** Opening Material shown block **
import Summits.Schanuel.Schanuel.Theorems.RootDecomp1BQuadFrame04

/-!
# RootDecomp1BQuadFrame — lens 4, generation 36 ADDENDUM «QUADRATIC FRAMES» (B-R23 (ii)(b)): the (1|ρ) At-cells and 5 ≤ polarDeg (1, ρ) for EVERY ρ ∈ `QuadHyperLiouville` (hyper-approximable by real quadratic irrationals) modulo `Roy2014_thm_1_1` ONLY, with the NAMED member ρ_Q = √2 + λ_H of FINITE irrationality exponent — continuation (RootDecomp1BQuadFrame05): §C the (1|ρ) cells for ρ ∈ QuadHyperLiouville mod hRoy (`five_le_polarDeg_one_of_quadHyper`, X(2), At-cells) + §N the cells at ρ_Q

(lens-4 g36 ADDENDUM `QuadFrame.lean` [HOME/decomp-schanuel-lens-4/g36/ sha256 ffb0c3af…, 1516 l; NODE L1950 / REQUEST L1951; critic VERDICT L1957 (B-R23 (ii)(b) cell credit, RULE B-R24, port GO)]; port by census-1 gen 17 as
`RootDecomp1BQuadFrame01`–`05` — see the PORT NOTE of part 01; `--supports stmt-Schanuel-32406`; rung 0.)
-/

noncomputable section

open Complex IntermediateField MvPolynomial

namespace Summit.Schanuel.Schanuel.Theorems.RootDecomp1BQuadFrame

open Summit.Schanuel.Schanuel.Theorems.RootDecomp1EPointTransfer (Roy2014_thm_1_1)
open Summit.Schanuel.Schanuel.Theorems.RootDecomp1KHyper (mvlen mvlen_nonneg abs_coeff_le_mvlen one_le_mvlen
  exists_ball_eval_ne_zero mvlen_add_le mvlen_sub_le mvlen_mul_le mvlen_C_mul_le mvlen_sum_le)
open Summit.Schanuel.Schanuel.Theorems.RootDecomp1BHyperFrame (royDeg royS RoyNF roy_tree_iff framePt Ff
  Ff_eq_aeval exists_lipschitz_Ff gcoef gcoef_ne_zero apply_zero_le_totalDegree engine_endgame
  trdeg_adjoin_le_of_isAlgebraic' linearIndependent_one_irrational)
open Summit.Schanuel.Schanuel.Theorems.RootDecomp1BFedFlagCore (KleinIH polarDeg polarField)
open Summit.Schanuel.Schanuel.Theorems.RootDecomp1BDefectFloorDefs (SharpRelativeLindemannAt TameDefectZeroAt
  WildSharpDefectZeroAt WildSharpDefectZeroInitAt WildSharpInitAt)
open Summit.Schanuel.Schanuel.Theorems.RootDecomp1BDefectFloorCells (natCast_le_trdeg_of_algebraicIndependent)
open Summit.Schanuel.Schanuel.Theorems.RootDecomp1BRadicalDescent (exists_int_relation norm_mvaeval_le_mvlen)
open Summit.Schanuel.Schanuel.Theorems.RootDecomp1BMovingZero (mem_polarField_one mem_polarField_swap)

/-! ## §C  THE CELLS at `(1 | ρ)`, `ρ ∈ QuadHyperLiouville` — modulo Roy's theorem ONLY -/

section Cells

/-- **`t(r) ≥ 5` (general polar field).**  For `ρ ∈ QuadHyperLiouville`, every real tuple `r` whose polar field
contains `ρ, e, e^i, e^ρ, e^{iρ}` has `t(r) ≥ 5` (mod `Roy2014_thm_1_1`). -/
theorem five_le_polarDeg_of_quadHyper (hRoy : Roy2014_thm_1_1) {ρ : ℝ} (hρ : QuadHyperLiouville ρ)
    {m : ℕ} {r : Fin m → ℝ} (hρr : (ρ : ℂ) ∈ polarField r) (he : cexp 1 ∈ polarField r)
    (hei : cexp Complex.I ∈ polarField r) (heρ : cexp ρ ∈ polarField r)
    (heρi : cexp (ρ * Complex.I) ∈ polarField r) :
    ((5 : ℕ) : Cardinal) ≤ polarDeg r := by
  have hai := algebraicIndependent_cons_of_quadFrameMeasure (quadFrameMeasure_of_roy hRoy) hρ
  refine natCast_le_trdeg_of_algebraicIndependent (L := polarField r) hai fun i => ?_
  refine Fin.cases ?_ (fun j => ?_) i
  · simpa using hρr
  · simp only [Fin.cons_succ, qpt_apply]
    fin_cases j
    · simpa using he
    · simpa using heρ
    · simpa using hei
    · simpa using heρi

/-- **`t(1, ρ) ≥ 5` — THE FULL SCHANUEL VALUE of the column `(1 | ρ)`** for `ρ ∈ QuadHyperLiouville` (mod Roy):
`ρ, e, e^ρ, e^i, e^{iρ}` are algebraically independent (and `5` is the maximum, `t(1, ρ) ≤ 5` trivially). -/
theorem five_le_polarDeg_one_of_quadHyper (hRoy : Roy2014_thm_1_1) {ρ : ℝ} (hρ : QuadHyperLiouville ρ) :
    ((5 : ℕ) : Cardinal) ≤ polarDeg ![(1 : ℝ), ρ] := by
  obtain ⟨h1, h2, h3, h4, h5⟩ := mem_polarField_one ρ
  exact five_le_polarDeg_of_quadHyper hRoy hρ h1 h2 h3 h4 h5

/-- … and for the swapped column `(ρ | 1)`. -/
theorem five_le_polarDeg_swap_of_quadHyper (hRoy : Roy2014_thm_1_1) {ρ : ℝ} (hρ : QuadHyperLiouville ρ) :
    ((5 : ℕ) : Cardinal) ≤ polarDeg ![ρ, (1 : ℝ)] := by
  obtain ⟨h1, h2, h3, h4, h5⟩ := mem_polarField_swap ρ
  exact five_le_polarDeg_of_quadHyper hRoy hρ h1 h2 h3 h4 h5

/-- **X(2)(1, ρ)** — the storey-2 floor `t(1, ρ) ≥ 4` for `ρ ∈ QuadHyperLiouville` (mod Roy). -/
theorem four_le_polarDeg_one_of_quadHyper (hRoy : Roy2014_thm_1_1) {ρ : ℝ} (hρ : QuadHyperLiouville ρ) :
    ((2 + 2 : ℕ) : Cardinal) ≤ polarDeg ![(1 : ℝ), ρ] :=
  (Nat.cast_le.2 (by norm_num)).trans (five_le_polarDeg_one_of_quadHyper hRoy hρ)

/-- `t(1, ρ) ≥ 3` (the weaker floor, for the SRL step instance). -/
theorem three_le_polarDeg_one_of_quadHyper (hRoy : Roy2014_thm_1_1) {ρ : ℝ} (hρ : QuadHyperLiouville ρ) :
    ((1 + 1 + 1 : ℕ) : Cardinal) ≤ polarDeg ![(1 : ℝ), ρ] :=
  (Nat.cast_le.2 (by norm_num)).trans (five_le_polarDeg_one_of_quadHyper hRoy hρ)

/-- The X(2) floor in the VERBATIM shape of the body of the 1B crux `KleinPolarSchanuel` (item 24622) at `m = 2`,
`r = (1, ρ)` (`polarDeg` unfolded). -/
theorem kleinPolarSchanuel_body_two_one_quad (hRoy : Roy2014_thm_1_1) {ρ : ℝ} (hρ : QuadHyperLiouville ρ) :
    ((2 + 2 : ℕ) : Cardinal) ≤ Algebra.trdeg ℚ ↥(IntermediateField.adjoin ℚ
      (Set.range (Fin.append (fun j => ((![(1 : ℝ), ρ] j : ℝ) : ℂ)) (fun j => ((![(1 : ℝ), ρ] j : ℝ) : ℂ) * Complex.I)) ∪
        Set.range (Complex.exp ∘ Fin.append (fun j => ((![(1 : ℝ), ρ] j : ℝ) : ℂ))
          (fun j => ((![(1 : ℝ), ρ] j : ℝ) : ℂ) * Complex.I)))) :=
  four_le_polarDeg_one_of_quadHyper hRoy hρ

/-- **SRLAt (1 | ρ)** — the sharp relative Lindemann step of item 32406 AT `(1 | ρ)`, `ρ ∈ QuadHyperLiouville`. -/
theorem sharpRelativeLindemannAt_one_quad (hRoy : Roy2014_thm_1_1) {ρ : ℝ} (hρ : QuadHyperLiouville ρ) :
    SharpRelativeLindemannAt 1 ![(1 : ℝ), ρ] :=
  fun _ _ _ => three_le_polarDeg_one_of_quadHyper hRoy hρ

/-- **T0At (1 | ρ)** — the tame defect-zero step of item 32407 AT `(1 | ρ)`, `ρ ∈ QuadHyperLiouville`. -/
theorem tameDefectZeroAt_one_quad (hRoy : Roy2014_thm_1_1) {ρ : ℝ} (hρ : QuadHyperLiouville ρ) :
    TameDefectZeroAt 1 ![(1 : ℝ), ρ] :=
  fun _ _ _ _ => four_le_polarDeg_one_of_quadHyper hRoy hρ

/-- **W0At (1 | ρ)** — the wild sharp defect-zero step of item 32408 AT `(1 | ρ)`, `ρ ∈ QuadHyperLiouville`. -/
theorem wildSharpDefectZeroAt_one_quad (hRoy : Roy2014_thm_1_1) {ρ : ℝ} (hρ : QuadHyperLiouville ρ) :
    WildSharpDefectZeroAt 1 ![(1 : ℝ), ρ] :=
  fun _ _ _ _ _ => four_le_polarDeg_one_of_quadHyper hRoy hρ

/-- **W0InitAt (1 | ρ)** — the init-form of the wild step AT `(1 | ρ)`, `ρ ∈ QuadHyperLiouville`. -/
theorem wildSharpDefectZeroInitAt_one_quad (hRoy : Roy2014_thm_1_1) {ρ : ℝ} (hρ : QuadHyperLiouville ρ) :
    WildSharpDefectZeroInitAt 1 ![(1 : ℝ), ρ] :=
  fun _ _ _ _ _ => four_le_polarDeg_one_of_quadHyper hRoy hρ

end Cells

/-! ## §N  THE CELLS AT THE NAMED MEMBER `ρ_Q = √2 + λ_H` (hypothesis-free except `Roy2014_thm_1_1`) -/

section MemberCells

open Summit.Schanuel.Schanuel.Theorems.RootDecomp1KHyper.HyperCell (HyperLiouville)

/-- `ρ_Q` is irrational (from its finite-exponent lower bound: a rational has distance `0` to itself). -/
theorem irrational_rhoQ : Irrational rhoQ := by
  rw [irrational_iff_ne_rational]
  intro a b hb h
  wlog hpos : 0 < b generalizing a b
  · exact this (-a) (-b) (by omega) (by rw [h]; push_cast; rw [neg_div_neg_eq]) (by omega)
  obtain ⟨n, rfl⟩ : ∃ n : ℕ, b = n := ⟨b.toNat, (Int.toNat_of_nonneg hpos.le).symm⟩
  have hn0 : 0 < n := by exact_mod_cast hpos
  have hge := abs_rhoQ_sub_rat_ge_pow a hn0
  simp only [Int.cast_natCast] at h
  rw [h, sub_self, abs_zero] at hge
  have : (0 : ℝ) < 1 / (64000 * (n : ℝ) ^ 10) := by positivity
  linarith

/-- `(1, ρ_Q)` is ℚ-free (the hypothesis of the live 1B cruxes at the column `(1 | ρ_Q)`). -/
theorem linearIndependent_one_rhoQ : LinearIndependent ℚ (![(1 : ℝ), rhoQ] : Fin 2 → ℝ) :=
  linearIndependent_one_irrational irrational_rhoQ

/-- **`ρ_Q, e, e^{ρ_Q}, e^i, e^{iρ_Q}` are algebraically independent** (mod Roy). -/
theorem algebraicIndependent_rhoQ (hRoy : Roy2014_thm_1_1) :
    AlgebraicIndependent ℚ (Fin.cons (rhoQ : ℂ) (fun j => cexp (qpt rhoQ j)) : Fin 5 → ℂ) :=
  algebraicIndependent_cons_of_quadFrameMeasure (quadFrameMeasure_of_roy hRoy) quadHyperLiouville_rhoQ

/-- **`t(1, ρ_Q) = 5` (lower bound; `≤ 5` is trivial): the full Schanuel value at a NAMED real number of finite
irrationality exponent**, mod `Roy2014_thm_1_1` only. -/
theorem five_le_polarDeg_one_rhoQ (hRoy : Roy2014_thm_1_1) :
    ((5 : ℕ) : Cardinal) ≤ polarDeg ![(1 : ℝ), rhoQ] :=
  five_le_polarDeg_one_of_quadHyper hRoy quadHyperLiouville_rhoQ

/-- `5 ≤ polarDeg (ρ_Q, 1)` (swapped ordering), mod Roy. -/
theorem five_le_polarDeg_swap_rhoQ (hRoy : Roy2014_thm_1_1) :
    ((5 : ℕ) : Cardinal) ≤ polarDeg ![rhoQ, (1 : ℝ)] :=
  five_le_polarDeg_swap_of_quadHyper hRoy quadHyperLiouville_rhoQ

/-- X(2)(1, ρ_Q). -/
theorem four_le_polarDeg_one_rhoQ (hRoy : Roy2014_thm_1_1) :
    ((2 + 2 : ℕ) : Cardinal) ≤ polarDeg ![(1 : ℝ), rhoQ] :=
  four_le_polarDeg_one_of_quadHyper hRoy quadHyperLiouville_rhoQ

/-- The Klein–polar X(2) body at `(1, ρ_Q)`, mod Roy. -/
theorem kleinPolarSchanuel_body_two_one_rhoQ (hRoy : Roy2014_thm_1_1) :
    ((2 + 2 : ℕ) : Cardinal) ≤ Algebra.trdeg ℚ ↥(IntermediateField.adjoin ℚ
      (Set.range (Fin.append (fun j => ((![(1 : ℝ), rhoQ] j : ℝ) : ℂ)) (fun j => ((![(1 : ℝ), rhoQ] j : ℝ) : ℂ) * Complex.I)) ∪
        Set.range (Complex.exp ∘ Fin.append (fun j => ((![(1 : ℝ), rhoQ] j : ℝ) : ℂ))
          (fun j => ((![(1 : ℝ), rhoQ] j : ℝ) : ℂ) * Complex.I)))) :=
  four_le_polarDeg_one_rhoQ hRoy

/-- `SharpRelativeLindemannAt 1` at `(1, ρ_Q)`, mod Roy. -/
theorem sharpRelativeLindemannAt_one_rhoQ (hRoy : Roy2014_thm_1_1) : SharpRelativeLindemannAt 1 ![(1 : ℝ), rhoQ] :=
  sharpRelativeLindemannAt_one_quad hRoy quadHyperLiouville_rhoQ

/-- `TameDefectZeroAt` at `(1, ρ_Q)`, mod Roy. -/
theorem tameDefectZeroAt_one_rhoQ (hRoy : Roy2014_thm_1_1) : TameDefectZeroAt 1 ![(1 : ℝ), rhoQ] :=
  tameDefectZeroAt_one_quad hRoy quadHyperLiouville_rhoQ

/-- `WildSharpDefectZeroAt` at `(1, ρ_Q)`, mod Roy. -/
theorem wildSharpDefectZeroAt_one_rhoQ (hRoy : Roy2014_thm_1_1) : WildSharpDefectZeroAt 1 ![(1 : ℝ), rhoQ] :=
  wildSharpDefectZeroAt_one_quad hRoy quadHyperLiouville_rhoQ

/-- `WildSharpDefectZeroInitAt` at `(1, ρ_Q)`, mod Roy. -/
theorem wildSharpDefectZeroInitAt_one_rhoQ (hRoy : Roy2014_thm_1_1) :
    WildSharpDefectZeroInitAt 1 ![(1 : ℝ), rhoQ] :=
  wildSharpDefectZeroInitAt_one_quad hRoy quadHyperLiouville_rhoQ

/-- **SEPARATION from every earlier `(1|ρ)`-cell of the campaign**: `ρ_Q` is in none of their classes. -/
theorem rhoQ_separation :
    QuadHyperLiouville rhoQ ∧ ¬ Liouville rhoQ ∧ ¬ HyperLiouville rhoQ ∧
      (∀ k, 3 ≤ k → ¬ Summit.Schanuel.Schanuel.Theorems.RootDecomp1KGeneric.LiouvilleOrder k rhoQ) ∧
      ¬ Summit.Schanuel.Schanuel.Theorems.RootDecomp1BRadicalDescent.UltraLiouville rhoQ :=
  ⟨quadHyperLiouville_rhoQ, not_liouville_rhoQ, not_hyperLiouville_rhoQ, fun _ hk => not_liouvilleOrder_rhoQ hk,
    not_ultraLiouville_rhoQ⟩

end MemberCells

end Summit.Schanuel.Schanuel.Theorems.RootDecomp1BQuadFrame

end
** Closing Material shown block **
** Opening Material shown block **
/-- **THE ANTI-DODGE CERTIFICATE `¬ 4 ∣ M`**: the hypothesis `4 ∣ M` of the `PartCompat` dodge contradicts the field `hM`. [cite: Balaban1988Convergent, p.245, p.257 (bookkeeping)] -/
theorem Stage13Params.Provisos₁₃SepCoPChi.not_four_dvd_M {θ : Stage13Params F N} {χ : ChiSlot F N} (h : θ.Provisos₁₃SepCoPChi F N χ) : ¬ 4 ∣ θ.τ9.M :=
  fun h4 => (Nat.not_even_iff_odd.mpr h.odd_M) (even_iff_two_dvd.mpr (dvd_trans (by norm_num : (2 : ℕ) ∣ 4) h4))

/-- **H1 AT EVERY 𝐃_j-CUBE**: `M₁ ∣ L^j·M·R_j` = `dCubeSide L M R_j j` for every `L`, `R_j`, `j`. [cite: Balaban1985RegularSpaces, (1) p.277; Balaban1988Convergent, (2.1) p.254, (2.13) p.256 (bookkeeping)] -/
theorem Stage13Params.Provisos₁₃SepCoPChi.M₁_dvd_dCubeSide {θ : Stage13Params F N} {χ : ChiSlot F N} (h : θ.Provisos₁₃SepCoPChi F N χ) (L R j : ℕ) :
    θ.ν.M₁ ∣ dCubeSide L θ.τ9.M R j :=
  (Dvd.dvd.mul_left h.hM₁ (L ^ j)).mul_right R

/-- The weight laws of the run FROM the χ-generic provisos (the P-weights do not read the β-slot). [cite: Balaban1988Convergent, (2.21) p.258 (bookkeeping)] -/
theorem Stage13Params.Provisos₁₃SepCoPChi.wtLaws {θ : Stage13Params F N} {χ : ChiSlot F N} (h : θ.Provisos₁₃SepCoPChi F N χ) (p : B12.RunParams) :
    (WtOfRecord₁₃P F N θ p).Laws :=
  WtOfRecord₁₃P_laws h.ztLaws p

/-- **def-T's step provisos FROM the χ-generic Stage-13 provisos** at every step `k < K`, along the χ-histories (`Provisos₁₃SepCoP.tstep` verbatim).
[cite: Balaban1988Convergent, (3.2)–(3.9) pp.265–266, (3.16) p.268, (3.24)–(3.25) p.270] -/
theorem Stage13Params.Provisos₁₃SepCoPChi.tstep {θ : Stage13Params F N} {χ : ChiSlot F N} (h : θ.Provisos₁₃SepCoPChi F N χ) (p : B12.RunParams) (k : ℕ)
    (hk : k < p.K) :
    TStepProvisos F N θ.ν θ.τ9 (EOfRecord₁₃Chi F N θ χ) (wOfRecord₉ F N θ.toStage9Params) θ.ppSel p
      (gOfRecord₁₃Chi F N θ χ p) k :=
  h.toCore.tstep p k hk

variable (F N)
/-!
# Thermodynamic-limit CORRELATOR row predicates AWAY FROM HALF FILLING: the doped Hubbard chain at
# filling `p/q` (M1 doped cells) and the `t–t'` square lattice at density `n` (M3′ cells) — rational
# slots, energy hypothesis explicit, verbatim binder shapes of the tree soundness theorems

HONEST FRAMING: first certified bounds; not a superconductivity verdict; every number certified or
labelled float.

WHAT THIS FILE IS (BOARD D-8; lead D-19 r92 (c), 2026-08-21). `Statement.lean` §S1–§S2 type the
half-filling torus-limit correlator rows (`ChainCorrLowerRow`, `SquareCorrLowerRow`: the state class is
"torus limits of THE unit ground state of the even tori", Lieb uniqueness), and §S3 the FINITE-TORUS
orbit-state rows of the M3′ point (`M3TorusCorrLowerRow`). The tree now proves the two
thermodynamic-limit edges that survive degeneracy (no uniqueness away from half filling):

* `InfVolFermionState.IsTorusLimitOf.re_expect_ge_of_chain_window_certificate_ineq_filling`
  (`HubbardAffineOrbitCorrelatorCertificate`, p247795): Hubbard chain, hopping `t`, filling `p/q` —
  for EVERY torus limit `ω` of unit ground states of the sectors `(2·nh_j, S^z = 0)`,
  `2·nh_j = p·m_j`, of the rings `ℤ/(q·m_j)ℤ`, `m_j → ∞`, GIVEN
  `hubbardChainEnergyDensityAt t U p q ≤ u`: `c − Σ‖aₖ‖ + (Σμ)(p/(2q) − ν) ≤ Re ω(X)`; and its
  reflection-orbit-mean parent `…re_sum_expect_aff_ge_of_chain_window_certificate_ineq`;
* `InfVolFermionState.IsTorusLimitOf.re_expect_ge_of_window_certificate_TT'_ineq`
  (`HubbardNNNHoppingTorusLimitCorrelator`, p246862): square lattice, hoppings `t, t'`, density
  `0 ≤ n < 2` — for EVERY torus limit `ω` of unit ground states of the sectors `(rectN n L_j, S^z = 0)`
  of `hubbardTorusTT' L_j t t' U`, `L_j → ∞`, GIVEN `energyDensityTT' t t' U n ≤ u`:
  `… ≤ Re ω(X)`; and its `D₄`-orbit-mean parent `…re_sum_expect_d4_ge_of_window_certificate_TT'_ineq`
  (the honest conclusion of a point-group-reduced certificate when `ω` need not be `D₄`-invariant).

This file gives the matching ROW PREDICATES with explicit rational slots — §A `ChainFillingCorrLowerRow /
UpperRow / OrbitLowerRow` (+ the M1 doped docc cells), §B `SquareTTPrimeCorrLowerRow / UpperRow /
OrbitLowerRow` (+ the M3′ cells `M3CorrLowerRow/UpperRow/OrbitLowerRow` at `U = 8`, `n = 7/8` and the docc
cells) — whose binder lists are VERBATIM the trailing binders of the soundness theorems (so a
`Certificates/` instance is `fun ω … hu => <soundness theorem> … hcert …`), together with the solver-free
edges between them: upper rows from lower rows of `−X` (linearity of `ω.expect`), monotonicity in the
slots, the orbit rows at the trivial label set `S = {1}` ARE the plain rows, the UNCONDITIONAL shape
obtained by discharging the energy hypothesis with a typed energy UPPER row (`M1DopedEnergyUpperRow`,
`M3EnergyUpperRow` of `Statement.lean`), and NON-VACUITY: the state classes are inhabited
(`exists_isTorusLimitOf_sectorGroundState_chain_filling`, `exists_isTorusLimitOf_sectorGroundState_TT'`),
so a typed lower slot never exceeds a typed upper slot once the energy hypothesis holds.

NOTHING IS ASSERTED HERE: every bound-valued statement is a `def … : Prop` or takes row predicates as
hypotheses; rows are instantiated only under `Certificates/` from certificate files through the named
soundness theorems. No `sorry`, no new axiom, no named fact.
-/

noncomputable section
** Closing Material shown block **
→ Task to complete
Show each line from the material above where the string "instance" can be found.

→ Finished task
/-- `t(1, ρ) ≥ 3` (the weaker floor, for the SRL step instance). -/
`Certificates/` instance is `fun ω … hu => <soundness theorem> … hcert …`), together with the solver-free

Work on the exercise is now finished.